Они вставляли весла в уключины и дружно гребли, стараясь не поранить босые ноги о крючки перемета. Потом забрасывали перемет в море, и Мерсо следил за лесками, блестящими на поверхности, зыбкими и черными в глубине. Солнце дробилось в воде на тысячи мельчайших осколков, Мерсо вдыхал тяжкий и удушливый запах, отрыжку пучины. Время от времени Перез снимал с крючка мелкую рыбешку и кидал ее обратно, приговаривая:
— Ступай-ка, малыш, к своей маме.
К одиннадцати часам они возвращались, и Мерсо, с руками, облепленными серебристой чешуей, с распухшим от солнца лицом, спешил домой, где было прохладно, как в погребе, а Перез начинал стряпать очередное рыбное блюдо, которое они вместе уплетали за ужином. Так, день за днем, Мерсо отдавался течению времени — это было ничуть не труднее, чем скользить по морским волнам. Пловец продвигается вперед лишь благодаря дружеской поддержке воды, а для Мерсо такой поддержкой служили сущие пустяки: достаточно приложить ладонь к стволу пинии или пробежаться по пляжу, чтобы почувствовать, что ты еще цел и невредим. Так он сливался с жизнью в ее чистом виде, обретал рай, уготованный либо самым неразумным, либо непомерно мудрым живым существам. И дойдя до той точки, где разум отрицает самое себя, постигал, наконец, собственную истину, а вместе с ней — всю беспредельность своего величия и любви.

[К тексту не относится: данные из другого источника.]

/-- **`f(ℂ)` is a local homeomorphism at an unramified point** (for `f` between smooth
`ℂ`-schemes of the same dimension): see the module docstring.
[cite: SGA1, Exp. XII Prop. 3.1 (iii)] [cite: SerreGAGA1956, §2 n°6 Cor. 2] -/
theorem exists_openPartialHomeomorph_eqOn_map_of_unramifiedAt (n : ℕ)
    [SmoothOfRelativeDimension n X.hom] [SmoothOfRelativeDimension n Y.hom] (f : X ⟶ Y)
    (P : ComplexPoints X)
    (hunr : ∀ (U : X.left.affineOpens) (hPU : P.pt ∈ (↑U : X.left.Opens)) (V : Y.left.affineOpens)
      (hle : (↑U : X.left.Opens) ≤ f.left ⁻¹ᵁ ↑V), ∀ a ∈ RingHom.ker (P.evalRingHom ↑U hPU),
      ∃ b : Γ(Y.left, ↑V), a - f.left.appLE ↑V ↑U hle b ∈ RingHom.ker (P.evalRingHom ↑U hPU) ^ 2) :
    ∃ e : OpenPartialHomeomorph (ComplexPoints X) (ComplexPoints Y), P ∈ e.source ∧
      EqOn (AlgPoints.map f) e e.source := by
  classical
  set Q := AlgPoints.map f P with hQdef
  set aX := algebraicChart X n P with haX
  set aY := algebraicChart Y n Q with haY
  obtain ⟨⟨V₁, u, hsrcY, hu⟩, holY⟩ := algebraicChart_spec Y n Q
  obtain ⟨⟨U₁, x, hsrcX, hx⟩, holX⟩ := algebraicChart_spec X n P
  have hP : P ∈ aX.source := mem_algebraicChart_source X n P
  have hQ : Q ∈ aY.source := mem_algebraicChart_source Y n Q
  have hQV₁ : Q.pt ∈ (↑V₁ : Y.left.Opens) := hsrcY hQ
  have hPU₁ : P.pt ∈ (↑U₁ : X.left.Opens) := hsrcX hP
  -- an affine `U ∋ P` inside `U₁ ∩ f⁻¹ V₁`
  obtain ⟨U, hUaff, hPU, hUle⟩ : ∃ U : X.left.Opens, IsAffineOpen U ∧ P.pt ∈ U ∧
      U ≤ (↑U₁ : X.left.Opens) ⊓ f.left ⁻¹ᵁ ↑V₁ := by
    obtain ⟨_, ⟨U, hU, rfl⟩, hmem, hle⟩ := X.left.isBasis_affineOpens.exists_subset_of_mem_open
      (show P.pt ∈ ((↑U₁ : X.left.Opens) ⊓ f.left ⁻¹ᵁ ↑V₁ : X.left.Opens) from ⟨hPU₁, hQV₁⟩)
      ((↑U₁ : X.left.Opens) ⊓ f.left ⁻¹ᵁ ↑V₁).isOpen
    exact ⟨U, hU, hmem, hle⟩
  have hleU : U ≤ (↑U₁ : X.left.Opens) := fun z hz ↦ (hUle hz).1
  have hleV : U ≤ f.left ⁻¹ᵁ ↑V₁ := fun z hz ↦ (hUle hz).2
  set Ua : X.left.affineOpens := ⟨U, hUaff⟩ with hUa
  -- the holomorphic chart expression `G`
  set G : (Fin n → ℂ) → (Fin n → ℂ) := aY ∘ AlgPoints.map f ∘ aX.symm with hGdef
  set O : Set (Fin n → ℂ) := aX.target ∩ aX.symm ⁻¹' (AlgPoints.map f ⁻¹' aY.source) with hO
  have hOopen : IsOpen O :=
    aX.isOpen_inter_preimage_symm ((aY.open_source).preimage (AlgPoints.continuous_map f))
  have hPO : aX P ∈ O := by
    refine ⟨aX.map_source hP, ?_⟩
    change AlgPoints.map f (aX.symm (aX P)) ∈ aY.source
    rw [aX.left_inv hP]
    exact hQ
  have hGhol : ContDiffOn ℂ ω G O := contDiffOn_chart_map (n := n) (m := n) f P Q
  have hGat : ContDiffAt ℂ ω G (aX P) := hGhol.contDiffAt (hOopen.mem_nhds hPO)
  have hGd : DifferentiableAt ℂ G (aX P) := hGat.differentiableAt (by simp)
  have hGP : G (aX P) = aY Q := by
    change aY (AlgPoints.map f (aX.symm (aX P))) = aY Q
    rw [aX.left_inv hP]
  set G' : (Fin n → ℂ) →L[ℂ] (Fin n → ℂ) := fderiv ℂ G (aX P) with hG'
  -- points near `aX P` map into `aY.source`
  have hnear : ∀ᶠ z in 𝓝 (aX P), AlgPoints.map f (aX.symm z) ∈ aY.source := by
    have hc : ContinuousAt (fun z ↦ AlgPoints.map f (aX.symm z)) (aX P) :=
      (AlgPoints.continuous_map f).continuousAt.comp (aX.continuousAt_symm (aX.map_source hP))
    refine hc.preimage_mem_nhds ?_
    rw [aX.left_inv hP]
    exact aY.open_source.mem_nhds hQ
  -- injectivity of `G'`: a vector killed by `dG` gives a vanishing point derivation
  have hinj : Function.Injective G' := by
    rw [injective_iff_map_eq_zero]
    intro v hv
    -- the point derivation `D a = d(a ∘ aX⁻¹)(v)` on `Γ(X, U)`
    let D : Γ(X.left, U) →+ ℂ :=
      { toFun := fun a ↦ fderiv ℂ (evalOrZero U a ∘ aX.symm) (aX P) v
        map_zero' := by
          rw [← map_zero (SchemeOver.scalarRingHom X U), fderiv_chart_scalarRingHom aX hP Ua hPU]
          rfl
        map_add' := fun a b ↦ by
          rw [fderiv_chart_add aX hP holX Ua hPU]
          rfl }
    have hDa : ∀ a, D a = fderiv ℂ (evalOrZero U a ∘ aX.symm) (aX P) v := fun a ↦ rfl
    -- `D` kills the pull-backs `f^* b`
    have hDf : ∀ b : Γ(Y.left, ↑V₁), D (f.left.appLE ↑V₁ U hleV b) = 0 := by
      intro b
      have heq : (evalOrZero U (f.left.appLE ↑V₁ U hleV b) ∘ aX.symm) =ᶠ[𝓝 (aX P)]
          ((evalOrZero ↑V₁ b ∘ aY.symm) ∘ G) := by
        filter_upwards [hnear, eventually_chart_mem aX hP hPU] with z hz hz'
        simp only [hGdef, Function.comp_apply]
        rw [aY.left_inv hz, evalOrZero_appLE f hleV _ hz'.2]
      rw [hDa, heq.fderiv_eq]
      have hb : DifferentiableAt ℂ (evalOrZero ↑V₁ b ∘ aY.symm) (G (aX P)) := by
        rw [hGP]
        exact differentiableAt_chart aY hQ holY V₁ hQV₁ b
      rw [fderiv_comp _ hb hGd, ContinuousLinearMap.comp_apply]
      change fderiv ℂ (evalOrZero ↑V₁ b ∘ aY.symm) (G (aX P)) (G' v) = 0
      rw [hv, map_zero]
    -- `D` kills `𝔪_P²` and the scalars, hence (unramifiedness) all of `𝔪_P`, hence everything
    have hDsq : ∀ q ∈ RingHom.ker (P.evalRingHom U hPU) ^ 2, D q = 0 := fun q hq ↦ by
      rw [hDa]
      exact congrFun (congrArg DFunLike.coe (fderiv_chart_eq_zero_of_mem_sq aX hP holX Ua hPU hq)) v
    have hDc : ∀ c : ℂ, D (SchemeOver.scalarRingHom X U c) = 0 := fun c ↦ by
      rw [hDa, fderiv_chart_scalarRingHom aX hP Ua hPU]
      rfl
    have hDker : ∀ a ∈ RingHom.ker (P.evalRingHom U hPU), D a = 0 := by
      intro a ha
      obtain ⟨b, hb⟩ := hunr Ua hPU V₁ hleV a ha
      have h1 : D (a - f.left.appLE ↑V₁ U hleV b) = 0 := hDsq _ hb
      rw [map_sub, hDf, sub_zero] at h1
      exact h1
    have hDall : ∀ a, D a = 0 := by
      intro a
      have ha' : a - SchemeOver.scalarRingHom X U (P.eval U hPU a) ∈ RingHom.ker (P.evalRingHom U hPU) := by
        rw [RingHom.mem_ker, map_sub, AlgPoints.evalRingHom_apply, AlgPoints.evalRingHom_apply,
          AlgPoints.eval_scalarRingHom]
        exact sub_self _
      have h := hDker _ ha'
      rw [map_sub, hDc, sub_zero] at h
      exact h
    -- in particular on the chart coordinates: `v i = 0`
    funext i
    have hxi := hDall ((𝟙 X : X ⟶ X).left.appLE ↑U₁ U hleU (x i))
    rw [hDa] at hxi
    have heq : (evalOrZero U ((𝟙 X : X ⟶ X).left.appLE ↑U₁ U hleU (x i)) ∘ aX.symm) =ᶠ[𝓝 (aX P)]
        (evalOrZero ↑U₁ (x i) ∘ aX.symm) := by
      filter_upwards [eventually_chart_mem aX hP hPU] with z hz
      simp only [Function.comp_apply]
      rw [evalOrZero_appLE (𝟙 X) hleU _ hz.2, AlgPoints.map_id_apply]
    rw [heq.fderiv_eq, fderiv_chart_coord aX hP U₁ x hx i] at hxi
    simpa using hxi
  -- bijective Jacobian, inverse function theorem, conjugation by the charts (as in the étale case)
  have hbij : Function.Bijective G' := ⟨hinj, LinearMap.surjective_of_injective hinj⟩
  set E : (Fin n → ℂ) ≃L[ℂ] (Fin n → ℂ) :=
    (LinearEquiv.ofBijective (G' : (Fin n → ℂ) →ₗ[ℂ] (Fin n → ℂ)) hbij).toContinuousLinearEquiv with hE
  have hEG' : (E : (Fin n → ℂ) →L[ℂ] (Fin n → ℂ)) = G' := by
    ext v
    rfl
  have hstrict : HasStrictFDerivAt G (E : (Fin n → ℂ) →L[ℂ] (Fin n → ℂ)) (aX P) := by
    rw [hEG']
    exact hGat.hasStrictFDerivAt (by simp)
  set eG := hstrict.toOpenPartialHomeomorph G with heG
  have heGsrc : aX P ∈ eG.source := hstrict.mem_toOpenPartialHomeomorph_source
  have heGcoe : (eG : (Fin n → ℂ) → (Fin n → ℂ)) = G := hstrict.toOpenPartialHomeomorph_coe
  set aX' := aX.restrOpen (AlgPoints.map f ⁻¹' aY.source)
    ((aY.open_source).preimage (AlgPoints.continuous_map f)) with haX'
  refine ⟨(aX'.trans eG).trans aY.symm, ?_, ?_⟩
  · simp only [OpenPartialHomeomorph.trans_source, OpenPartialHomeomorph.symm_source, mem_inter_iff,
      mem_preimage, OpenPartialHomeomorph.coe_trans, Function.comp_apply, haX',
      OpenPartialHomeomorph.restrOpen_source]
    refine ⟨⟨⟨hP, hQ⟩, ?_⟩, ?_⟩
    · exact heGsrc
    · change eG (aX P) ∈ aY.target
      rw [heGcoe, hGP]
      exact aY.map_source hQ
  · intro y hy
    simp only [OpenPartialHomeomorph.trans_source, OpenPartialHomeomorph.symm_source, mem_inter_iff,
      mem_preimage, haX', OpenPartialHomeomorph.restrOpen_source] at hy
    obtain ⟨⟨⟨hy1, hy2⟩, -⟩, -⟩ := hy
    change AlgPoints.map f y = aY.symm (eG (aX y))
    rw [heGcoe]
    change AlgPoints.map f y = aY.symm (aY (AlgPoints.map f (aX.symm (aX y))))
    rw [aX.left_inv hy1, aY.left_inv hy2]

Благодаря знакомству с доктором Бернаром Мерсо приобщился ко всему деревенскому обществу. В первый раз он вызвал его по поводу легкого недомогания, а потом они начали видеться просто так и подчас ко взаимному удовольствию. Бернар тоже был неразговорчив, но в его глазах, скрытых очками в толстой оправе, мерцал отблеск глубокого и горького ума. Он долго практиковал в Индокитае, а в сорок лет переселился сюда, в алжирскую глушь, и вот уже несколько лет мирно жил здесь с женой, вьетнамкой, носившей высокий шиньон и современный европейский костюм, но не знавшей почти ни слова по-французски. Бернар был человеком неприхотливым, мог ужиться где угодно. Он любил своих пациентов, а те платили ему взаимностью, так что ему было легко ввести Мерсо в местное общество. Патрис был уже на короткой ноге с хозяином гостиницы, бывшим тенором, который любил распевать за стойкой арии из «Тоски», а в паузе между двумя фиоритурами успевал пригрозить трепкой жене. Патрису и Бернару было предложено войти в комитет по организации праздников. И теперь по торжественным дням, будь то 14 июля или другая славная дата, они расхаживали по деревушке с трехцветными повязками на рукавах или, рассевшись вместе с другими членами комитета за грязным жестяным столом, уставленным сладкими аперитивами, обсуждали вопрос о том, как должна быть украшена эстрада для музыкантов. Патриса попытались даже втянуть в предвыборные распри. Но он, к счастью, уже успел составить мнение о здешнем мэре. Тот, по его собственным словам, вот уже десять лет «руководил судьбами общины» и в силу столь длительного пребывания на своем посту склонен был мнить себя чем-то вроде Наполеона Бонапарта. Этот разбогатевший винодел отгрохал себе дом в греческом стиле и при первом же удобном случае пригласил Мерсо полюбоваться своим жилищем. Оно состояло всего из двух этажей, но, не отступая ни перед какими затратами, мэр установил в нем лифт. Мерсо и Бернару было предложено опробовать его. «Тише едешь — дальше будешь», — невозмутимо отметил Бернар. С этого дня Мерсо проникся к мэру глубочайшим восхищением и вместе с Бернаром использовал все свое влияние, чтобы сохранить за ним его безусловно заслуженный пост.